*WORK TO COMPLETE:*
Among the entries below, count the lines containing the string "component". Only the count is needed.

*MATERIAL TO PROCESS:*

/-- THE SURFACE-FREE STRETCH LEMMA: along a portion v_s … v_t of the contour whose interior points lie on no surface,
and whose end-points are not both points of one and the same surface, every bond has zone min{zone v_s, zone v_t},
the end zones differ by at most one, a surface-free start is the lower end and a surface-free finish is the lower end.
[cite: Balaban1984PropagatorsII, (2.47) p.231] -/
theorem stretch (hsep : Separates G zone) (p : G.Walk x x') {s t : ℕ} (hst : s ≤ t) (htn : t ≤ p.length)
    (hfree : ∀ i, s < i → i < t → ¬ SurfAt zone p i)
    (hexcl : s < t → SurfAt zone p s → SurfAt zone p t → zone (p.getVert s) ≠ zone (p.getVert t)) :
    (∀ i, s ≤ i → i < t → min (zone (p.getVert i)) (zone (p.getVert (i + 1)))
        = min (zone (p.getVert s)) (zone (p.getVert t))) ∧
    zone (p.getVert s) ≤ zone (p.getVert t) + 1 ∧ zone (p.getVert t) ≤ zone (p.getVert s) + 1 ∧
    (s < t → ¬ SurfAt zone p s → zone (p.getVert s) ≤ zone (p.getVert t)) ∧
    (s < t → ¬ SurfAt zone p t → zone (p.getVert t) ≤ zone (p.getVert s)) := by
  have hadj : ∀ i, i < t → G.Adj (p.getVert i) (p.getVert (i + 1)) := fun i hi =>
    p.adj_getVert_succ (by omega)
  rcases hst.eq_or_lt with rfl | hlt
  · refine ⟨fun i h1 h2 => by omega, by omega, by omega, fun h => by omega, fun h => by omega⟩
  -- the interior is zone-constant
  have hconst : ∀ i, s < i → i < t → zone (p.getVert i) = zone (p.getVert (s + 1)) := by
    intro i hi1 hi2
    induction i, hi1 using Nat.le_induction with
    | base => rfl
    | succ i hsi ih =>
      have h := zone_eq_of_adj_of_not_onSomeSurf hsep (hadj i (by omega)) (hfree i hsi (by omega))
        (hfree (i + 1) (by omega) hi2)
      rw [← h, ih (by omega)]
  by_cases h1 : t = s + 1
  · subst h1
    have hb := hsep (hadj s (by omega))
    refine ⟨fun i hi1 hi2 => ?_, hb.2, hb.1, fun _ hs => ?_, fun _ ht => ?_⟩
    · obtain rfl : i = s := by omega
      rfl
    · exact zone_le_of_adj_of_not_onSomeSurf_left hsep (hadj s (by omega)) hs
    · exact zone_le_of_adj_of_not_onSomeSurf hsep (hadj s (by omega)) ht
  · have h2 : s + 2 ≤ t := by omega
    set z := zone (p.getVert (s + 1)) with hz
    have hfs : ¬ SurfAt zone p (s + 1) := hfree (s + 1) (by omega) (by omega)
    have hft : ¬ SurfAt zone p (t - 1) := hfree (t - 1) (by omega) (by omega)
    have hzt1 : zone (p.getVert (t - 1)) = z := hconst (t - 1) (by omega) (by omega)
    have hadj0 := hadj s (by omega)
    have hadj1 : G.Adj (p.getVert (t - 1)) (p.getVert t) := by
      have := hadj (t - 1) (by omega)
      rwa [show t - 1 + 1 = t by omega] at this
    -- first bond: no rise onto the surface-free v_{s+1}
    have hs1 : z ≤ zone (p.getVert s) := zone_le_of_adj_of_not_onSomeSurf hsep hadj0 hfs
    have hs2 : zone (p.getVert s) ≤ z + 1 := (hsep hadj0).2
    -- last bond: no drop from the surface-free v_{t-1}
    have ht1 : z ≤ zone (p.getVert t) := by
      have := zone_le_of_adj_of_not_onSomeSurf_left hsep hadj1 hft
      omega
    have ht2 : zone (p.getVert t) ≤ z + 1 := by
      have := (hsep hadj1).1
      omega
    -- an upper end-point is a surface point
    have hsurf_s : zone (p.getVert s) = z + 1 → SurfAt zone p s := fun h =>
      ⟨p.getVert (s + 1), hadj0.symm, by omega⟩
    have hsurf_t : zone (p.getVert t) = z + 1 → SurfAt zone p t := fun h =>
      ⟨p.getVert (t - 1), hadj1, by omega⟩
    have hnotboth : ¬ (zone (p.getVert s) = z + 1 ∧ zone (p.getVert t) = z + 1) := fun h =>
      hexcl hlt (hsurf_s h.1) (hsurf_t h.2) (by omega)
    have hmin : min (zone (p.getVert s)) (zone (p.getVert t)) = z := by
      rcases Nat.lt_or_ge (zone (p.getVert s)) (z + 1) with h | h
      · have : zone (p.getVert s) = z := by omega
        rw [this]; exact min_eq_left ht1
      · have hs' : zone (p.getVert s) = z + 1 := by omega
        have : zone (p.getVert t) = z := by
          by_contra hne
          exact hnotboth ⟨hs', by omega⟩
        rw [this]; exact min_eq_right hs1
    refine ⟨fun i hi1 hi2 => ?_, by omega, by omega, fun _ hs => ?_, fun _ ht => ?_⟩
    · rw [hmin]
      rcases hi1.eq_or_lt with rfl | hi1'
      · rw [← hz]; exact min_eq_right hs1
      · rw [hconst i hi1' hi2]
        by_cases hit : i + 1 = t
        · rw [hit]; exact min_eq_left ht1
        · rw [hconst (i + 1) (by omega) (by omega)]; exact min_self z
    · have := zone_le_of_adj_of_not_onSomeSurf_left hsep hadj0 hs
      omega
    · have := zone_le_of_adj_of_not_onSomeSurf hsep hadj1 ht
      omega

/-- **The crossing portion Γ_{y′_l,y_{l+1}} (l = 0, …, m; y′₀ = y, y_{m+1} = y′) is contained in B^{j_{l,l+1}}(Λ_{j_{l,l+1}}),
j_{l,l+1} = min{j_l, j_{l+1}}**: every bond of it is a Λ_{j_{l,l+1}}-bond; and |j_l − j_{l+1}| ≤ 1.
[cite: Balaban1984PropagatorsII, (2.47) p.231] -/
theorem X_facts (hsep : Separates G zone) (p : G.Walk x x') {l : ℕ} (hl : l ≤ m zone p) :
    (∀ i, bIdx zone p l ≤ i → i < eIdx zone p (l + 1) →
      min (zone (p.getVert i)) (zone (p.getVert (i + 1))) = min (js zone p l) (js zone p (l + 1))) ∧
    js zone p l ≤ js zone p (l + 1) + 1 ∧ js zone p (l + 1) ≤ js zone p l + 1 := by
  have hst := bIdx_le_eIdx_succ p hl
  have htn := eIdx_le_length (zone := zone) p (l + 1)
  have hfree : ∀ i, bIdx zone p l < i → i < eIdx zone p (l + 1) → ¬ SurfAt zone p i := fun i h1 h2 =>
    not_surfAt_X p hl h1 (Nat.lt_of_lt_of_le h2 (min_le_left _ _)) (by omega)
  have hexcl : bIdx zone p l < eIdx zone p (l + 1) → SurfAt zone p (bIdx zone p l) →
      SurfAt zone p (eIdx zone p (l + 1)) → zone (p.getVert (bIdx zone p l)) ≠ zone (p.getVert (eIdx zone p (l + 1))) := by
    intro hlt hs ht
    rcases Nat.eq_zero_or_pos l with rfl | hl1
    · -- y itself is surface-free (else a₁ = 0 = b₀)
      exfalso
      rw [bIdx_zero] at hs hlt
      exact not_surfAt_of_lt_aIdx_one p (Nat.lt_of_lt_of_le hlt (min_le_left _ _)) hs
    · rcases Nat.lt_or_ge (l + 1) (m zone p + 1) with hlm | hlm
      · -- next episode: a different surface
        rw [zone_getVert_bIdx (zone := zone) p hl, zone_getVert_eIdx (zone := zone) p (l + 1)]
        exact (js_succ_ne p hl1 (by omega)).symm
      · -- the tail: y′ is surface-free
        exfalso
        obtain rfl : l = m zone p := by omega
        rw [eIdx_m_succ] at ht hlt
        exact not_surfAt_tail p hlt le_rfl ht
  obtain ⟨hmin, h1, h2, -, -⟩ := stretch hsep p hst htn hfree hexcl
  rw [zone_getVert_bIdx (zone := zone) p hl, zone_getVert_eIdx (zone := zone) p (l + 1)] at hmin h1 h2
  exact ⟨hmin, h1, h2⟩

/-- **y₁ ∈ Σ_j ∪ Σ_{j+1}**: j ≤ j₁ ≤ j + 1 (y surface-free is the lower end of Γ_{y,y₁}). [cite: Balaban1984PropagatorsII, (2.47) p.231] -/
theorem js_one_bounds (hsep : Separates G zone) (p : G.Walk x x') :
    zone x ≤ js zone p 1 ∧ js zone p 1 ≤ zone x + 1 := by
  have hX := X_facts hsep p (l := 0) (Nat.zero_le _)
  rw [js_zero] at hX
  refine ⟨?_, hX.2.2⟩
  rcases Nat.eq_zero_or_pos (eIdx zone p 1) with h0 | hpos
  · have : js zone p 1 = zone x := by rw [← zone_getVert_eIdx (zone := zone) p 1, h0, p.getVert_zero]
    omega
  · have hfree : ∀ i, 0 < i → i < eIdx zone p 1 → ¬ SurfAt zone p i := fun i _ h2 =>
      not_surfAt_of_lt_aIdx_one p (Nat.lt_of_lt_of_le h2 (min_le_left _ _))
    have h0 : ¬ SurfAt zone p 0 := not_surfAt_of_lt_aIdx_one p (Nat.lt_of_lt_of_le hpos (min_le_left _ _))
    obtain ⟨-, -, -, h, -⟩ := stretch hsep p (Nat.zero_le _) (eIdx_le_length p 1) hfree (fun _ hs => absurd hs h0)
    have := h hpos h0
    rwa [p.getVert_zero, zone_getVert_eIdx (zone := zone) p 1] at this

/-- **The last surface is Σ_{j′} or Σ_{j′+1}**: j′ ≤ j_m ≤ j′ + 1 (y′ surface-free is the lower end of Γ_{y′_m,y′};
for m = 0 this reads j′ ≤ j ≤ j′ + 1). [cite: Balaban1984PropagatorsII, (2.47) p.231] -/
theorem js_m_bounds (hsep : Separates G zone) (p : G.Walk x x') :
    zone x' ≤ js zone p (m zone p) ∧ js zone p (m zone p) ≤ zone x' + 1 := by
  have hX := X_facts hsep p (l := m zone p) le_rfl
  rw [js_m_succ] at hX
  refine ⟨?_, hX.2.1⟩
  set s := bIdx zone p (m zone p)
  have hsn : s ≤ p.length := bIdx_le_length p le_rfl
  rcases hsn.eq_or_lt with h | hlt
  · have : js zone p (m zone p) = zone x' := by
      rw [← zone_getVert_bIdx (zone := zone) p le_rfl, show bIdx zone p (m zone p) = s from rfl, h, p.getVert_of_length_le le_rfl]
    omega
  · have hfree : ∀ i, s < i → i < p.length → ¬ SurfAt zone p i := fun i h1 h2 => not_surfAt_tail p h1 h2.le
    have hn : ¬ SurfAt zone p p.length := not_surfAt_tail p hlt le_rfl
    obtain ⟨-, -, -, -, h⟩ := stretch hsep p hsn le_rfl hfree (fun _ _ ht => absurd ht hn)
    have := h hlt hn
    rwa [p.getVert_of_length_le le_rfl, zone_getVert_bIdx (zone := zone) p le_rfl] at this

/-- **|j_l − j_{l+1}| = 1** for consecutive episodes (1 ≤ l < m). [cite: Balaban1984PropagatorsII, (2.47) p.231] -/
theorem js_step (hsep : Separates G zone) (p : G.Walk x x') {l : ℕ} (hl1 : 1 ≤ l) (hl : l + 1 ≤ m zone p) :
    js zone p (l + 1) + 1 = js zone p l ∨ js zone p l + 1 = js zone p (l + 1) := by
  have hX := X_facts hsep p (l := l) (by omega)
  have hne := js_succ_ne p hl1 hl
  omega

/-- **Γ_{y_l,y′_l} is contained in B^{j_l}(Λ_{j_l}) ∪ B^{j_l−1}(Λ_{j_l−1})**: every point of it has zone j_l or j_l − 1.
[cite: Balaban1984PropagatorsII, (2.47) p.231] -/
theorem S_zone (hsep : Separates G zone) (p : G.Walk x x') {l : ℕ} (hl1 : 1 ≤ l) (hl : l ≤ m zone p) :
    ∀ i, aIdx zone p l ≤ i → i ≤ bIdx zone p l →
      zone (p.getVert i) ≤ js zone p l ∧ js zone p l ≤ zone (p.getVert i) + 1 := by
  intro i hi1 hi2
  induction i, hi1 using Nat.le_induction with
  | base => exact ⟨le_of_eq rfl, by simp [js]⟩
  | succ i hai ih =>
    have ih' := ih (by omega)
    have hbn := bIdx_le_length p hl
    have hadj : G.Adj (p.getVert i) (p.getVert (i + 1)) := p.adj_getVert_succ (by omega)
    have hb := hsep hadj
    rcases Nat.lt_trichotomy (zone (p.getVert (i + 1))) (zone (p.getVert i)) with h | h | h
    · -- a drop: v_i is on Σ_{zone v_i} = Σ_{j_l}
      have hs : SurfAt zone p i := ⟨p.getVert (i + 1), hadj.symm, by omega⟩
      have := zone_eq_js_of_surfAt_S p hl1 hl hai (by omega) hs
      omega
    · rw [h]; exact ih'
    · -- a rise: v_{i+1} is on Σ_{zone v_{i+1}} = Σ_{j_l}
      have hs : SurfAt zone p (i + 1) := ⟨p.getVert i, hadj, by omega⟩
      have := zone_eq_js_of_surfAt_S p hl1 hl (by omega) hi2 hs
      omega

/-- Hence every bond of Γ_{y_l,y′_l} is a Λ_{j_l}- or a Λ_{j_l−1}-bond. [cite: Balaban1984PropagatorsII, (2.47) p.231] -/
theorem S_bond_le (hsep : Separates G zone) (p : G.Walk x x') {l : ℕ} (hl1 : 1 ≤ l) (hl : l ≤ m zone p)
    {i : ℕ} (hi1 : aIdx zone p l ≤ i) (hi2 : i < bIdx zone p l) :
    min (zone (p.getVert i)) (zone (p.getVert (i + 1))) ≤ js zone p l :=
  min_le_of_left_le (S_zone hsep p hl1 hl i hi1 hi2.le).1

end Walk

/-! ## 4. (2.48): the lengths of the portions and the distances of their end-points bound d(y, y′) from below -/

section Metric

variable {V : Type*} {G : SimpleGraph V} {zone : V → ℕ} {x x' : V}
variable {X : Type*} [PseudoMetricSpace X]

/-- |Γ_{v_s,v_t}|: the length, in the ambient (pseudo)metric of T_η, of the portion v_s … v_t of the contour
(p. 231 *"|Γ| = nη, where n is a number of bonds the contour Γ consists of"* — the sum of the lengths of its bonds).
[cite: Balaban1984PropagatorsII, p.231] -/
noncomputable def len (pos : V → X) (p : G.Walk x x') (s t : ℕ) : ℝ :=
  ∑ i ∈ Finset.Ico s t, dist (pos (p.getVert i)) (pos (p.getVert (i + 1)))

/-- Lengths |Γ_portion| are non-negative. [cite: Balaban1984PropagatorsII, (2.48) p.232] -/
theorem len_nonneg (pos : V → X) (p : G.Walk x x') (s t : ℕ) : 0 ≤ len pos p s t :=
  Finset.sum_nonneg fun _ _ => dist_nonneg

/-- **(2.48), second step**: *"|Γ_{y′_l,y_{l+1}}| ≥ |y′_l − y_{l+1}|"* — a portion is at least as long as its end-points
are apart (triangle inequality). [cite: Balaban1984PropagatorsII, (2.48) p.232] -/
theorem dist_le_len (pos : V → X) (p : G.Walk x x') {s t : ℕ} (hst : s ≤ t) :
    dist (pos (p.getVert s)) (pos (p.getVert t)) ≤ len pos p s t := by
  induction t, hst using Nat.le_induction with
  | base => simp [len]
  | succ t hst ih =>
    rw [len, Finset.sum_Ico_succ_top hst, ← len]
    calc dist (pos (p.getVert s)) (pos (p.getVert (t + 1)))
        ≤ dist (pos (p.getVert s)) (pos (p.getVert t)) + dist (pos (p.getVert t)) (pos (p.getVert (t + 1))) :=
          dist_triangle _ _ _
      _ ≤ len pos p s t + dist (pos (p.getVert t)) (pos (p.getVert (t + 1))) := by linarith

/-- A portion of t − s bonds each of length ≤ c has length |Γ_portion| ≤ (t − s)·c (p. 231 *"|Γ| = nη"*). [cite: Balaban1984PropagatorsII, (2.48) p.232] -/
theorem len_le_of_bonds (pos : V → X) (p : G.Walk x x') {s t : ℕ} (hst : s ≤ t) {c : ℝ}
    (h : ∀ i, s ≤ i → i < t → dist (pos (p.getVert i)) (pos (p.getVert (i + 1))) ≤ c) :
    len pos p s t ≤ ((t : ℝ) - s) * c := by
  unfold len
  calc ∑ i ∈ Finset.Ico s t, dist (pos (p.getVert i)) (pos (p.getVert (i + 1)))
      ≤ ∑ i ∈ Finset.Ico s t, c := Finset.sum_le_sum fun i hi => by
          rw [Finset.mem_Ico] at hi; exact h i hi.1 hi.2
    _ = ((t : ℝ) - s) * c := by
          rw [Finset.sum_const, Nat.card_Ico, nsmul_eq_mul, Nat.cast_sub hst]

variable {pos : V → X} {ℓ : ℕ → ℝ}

---

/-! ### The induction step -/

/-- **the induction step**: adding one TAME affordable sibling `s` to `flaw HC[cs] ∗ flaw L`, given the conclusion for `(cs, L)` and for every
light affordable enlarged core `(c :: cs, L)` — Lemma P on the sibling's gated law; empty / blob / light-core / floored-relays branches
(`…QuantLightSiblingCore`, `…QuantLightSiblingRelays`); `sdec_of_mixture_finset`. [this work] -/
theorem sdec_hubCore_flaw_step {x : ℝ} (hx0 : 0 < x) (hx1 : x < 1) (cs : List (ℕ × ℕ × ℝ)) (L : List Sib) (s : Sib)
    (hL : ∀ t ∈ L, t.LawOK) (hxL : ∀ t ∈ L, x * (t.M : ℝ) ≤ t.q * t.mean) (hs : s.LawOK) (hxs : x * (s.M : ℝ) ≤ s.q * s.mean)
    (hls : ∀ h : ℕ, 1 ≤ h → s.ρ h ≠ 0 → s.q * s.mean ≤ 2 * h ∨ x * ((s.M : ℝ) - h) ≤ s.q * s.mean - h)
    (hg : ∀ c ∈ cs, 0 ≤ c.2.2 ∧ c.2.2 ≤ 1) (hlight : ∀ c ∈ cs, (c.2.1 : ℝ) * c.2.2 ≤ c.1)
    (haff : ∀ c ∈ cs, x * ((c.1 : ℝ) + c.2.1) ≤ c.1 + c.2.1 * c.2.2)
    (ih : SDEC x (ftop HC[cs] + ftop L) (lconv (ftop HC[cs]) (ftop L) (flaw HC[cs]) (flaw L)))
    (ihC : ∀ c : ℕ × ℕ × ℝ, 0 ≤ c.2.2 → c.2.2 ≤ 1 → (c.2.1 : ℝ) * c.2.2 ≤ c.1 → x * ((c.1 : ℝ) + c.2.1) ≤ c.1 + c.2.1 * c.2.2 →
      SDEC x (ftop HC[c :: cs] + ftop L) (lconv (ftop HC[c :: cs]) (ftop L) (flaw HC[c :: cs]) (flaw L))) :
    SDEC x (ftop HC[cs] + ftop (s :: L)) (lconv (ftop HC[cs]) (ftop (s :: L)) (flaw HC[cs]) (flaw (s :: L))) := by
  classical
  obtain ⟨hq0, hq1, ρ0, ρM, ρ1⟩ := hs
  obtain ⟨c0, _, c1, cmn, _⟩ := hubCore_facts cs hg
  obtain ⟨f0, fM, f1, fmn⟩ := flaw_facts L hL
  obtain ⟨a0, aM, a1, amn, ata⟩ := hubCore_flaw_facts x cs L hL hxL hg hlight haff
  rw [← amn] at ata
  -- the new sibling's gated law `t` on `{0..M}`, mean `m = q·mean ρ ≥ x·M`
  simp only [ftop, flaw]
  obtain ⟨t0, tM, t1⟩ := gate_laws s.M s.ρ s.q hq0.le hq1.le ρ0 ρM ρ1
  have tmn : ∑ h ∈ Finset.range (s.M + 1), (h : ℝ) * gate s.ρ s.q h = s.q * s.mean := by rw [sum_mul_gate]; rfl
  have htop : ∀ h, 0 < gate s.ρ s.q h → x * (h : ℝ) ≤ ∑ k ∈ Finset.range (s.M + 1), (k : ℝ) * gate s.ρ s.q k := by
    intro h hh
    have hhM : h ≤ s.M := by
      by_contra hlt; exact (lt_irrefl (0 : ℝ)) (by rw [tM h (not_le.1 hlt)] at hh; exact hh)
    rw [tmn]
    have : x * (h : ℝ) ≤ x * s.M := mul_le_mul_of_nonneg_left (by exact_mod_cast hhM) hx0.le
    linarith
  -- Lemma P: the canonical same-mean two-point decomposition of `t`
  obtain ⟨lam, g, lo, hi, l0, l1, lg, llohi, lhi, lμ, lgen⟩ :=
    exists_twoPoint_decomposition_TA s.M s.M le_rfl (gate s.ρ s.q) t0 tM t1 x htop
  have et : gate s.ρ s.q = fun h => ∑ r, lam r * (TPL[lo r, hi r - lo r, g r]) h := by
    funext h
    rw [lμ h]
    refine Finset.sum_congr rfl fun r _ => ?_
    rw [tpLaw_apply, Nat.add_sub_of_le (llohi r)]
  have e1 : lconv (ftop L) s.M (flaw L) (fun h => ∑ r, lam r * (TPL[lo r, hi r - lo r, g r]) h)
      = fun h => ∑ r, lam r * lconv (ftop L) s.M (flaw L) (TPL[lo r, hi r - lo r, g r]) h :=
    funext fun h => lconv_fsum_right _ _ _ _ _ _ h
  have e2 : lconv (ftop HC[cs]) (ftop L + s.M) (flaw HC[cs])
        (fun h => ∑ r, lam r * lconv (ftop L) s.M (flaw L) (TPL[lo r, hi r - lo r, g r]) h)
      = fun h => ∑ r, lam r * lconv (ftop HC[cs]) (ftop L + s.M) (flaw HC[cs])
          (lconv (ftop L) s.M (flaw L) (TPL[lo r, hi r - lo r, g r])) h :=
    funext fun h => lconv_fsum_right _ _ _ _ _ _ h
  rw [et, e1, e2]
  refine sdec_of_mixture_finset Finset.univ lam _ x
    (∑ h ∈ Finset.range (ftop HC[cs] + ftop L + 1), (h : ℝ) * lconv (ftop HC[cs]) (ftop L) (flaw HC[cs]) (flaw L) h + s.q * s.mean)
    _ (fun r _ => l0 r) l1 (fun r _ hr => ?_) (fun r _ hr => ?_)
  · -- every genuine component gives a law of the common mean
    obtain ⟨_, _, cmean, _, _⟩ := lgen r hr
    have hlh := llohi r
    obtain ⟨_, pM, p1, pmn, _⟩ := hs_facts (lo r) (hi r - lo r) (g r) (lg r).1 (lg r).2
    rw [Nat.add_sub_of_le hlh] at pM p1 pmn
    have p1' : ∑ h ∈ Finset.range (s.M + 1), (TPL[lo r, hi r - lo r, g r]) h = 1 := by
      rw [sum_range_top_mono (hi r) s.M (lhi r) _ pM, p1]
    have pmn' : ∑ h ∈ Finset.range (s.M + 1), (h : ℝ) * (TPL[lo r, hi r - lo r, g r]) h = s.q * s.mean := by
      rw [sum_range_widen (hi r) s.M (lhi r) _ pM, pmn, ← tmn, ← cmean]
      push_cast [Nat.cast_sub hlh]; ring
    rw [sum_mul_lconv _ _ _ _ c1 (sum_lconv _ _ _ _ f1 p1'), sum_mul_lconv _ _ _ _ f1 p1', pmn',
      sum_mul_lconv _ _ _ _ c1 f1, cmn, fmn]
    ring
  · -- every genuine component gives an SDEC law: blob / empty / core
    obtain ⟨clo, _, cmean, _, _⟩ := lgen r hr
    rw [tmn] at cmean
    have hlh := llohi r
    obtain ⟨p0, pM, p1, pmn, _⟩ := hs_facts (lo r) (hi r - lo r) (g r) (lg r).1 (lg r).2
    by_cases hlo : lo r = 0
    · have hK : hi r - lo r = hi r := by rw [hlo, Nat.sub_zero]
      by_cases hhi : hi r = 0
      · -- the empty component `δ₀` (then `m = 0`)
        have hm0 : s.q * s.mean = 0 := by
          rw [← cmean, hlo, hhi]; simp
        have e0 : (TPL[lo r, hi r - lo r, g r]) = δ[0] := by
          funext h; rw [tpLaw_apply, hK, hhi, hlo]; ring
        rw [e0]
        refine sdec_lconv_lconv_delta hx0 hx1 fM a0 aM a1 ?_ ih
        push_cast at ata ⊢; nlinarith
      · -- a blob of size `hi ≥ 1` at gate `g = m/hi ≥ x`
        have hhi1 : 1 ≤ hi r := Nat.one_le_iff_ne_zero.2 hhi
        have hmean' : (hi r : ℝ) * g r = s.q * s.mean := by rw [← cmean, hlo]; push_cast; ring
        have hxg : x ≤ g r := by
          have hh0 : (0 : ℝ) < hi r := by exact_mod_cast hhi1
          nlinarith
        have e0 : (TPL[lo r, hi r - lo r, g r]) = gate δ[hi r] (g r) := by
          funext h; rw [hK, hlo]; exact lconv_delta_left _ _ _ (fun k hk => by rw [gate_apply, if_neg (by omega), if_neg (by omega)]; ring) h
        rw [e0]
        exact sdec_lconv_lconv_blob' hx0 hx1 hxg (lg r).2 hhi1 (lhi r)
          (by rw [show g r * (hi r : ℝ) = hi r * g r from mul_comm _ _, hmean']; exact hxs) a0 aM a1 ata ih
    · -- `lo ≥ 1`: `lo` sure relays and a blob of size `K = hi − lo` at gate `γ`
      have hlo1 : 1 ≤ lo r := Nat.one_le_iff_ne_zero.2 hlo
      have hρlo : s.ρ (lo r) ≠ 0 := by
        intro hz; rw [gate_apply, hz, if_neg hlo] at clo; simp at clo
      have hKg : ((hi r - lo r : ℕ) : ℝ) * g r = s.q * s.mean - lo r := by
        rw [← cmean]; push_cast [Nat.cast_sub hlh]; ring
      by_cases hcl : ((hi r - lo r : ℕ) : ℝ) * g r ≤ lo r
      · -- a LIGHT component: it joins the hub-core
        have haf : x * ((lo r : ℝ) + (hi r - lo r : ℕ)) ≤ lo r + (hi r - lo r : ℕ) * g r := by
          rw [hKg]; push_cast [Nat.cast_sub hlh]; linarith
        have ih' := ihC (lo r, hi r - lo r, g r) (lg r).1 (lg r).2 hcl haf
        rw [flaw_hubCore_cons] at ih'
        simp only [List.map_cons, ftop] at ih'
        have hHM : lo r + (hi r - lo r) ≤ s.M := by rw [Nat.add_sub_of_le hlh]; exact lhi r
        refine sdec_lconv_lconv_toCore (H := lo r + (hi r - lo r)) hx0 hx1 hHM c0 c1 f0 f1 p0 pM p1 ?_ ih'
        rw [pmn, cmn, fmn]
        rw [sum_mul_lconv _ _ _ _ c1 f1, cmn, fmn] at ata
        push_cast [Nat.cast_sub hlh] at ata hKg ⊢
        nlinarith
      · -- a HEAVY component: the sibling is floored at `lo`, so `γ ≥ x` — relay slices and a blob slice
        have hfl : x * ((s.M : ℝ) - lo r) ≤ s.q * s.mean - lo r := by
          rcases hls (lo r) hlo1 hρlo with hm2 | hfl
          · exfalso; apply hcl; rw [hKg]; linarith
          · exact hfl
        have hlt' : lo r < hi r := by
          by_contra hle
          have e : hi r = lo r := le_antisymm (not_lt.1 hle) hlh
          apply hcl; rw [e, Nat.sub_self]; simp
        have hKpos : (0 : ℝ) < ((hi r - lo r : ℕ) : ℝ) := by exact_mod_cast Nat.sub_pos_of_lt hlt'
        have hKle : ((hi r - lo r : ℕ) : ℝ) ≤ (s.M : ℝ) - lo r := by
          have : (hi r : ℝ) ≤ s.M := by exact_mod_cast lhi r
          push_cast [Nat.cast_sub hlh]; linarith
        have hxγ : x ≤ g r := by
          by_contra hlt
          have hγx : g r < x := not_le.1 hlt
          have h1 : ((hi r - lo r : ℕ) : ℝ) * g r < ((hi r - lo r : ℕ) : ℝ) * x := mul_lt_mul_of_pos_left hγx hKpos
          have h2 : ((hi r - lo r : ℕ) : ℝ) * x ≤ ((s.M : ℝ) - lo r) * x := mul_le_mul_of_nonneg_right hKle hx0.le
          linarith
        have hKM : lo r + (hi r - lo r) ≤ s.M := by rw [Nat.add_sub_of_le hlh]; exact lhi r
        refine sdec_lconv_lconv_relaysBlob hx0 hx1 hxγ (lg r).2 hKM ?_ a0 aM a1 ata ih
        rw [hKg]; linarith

*TASK RESULT:*
5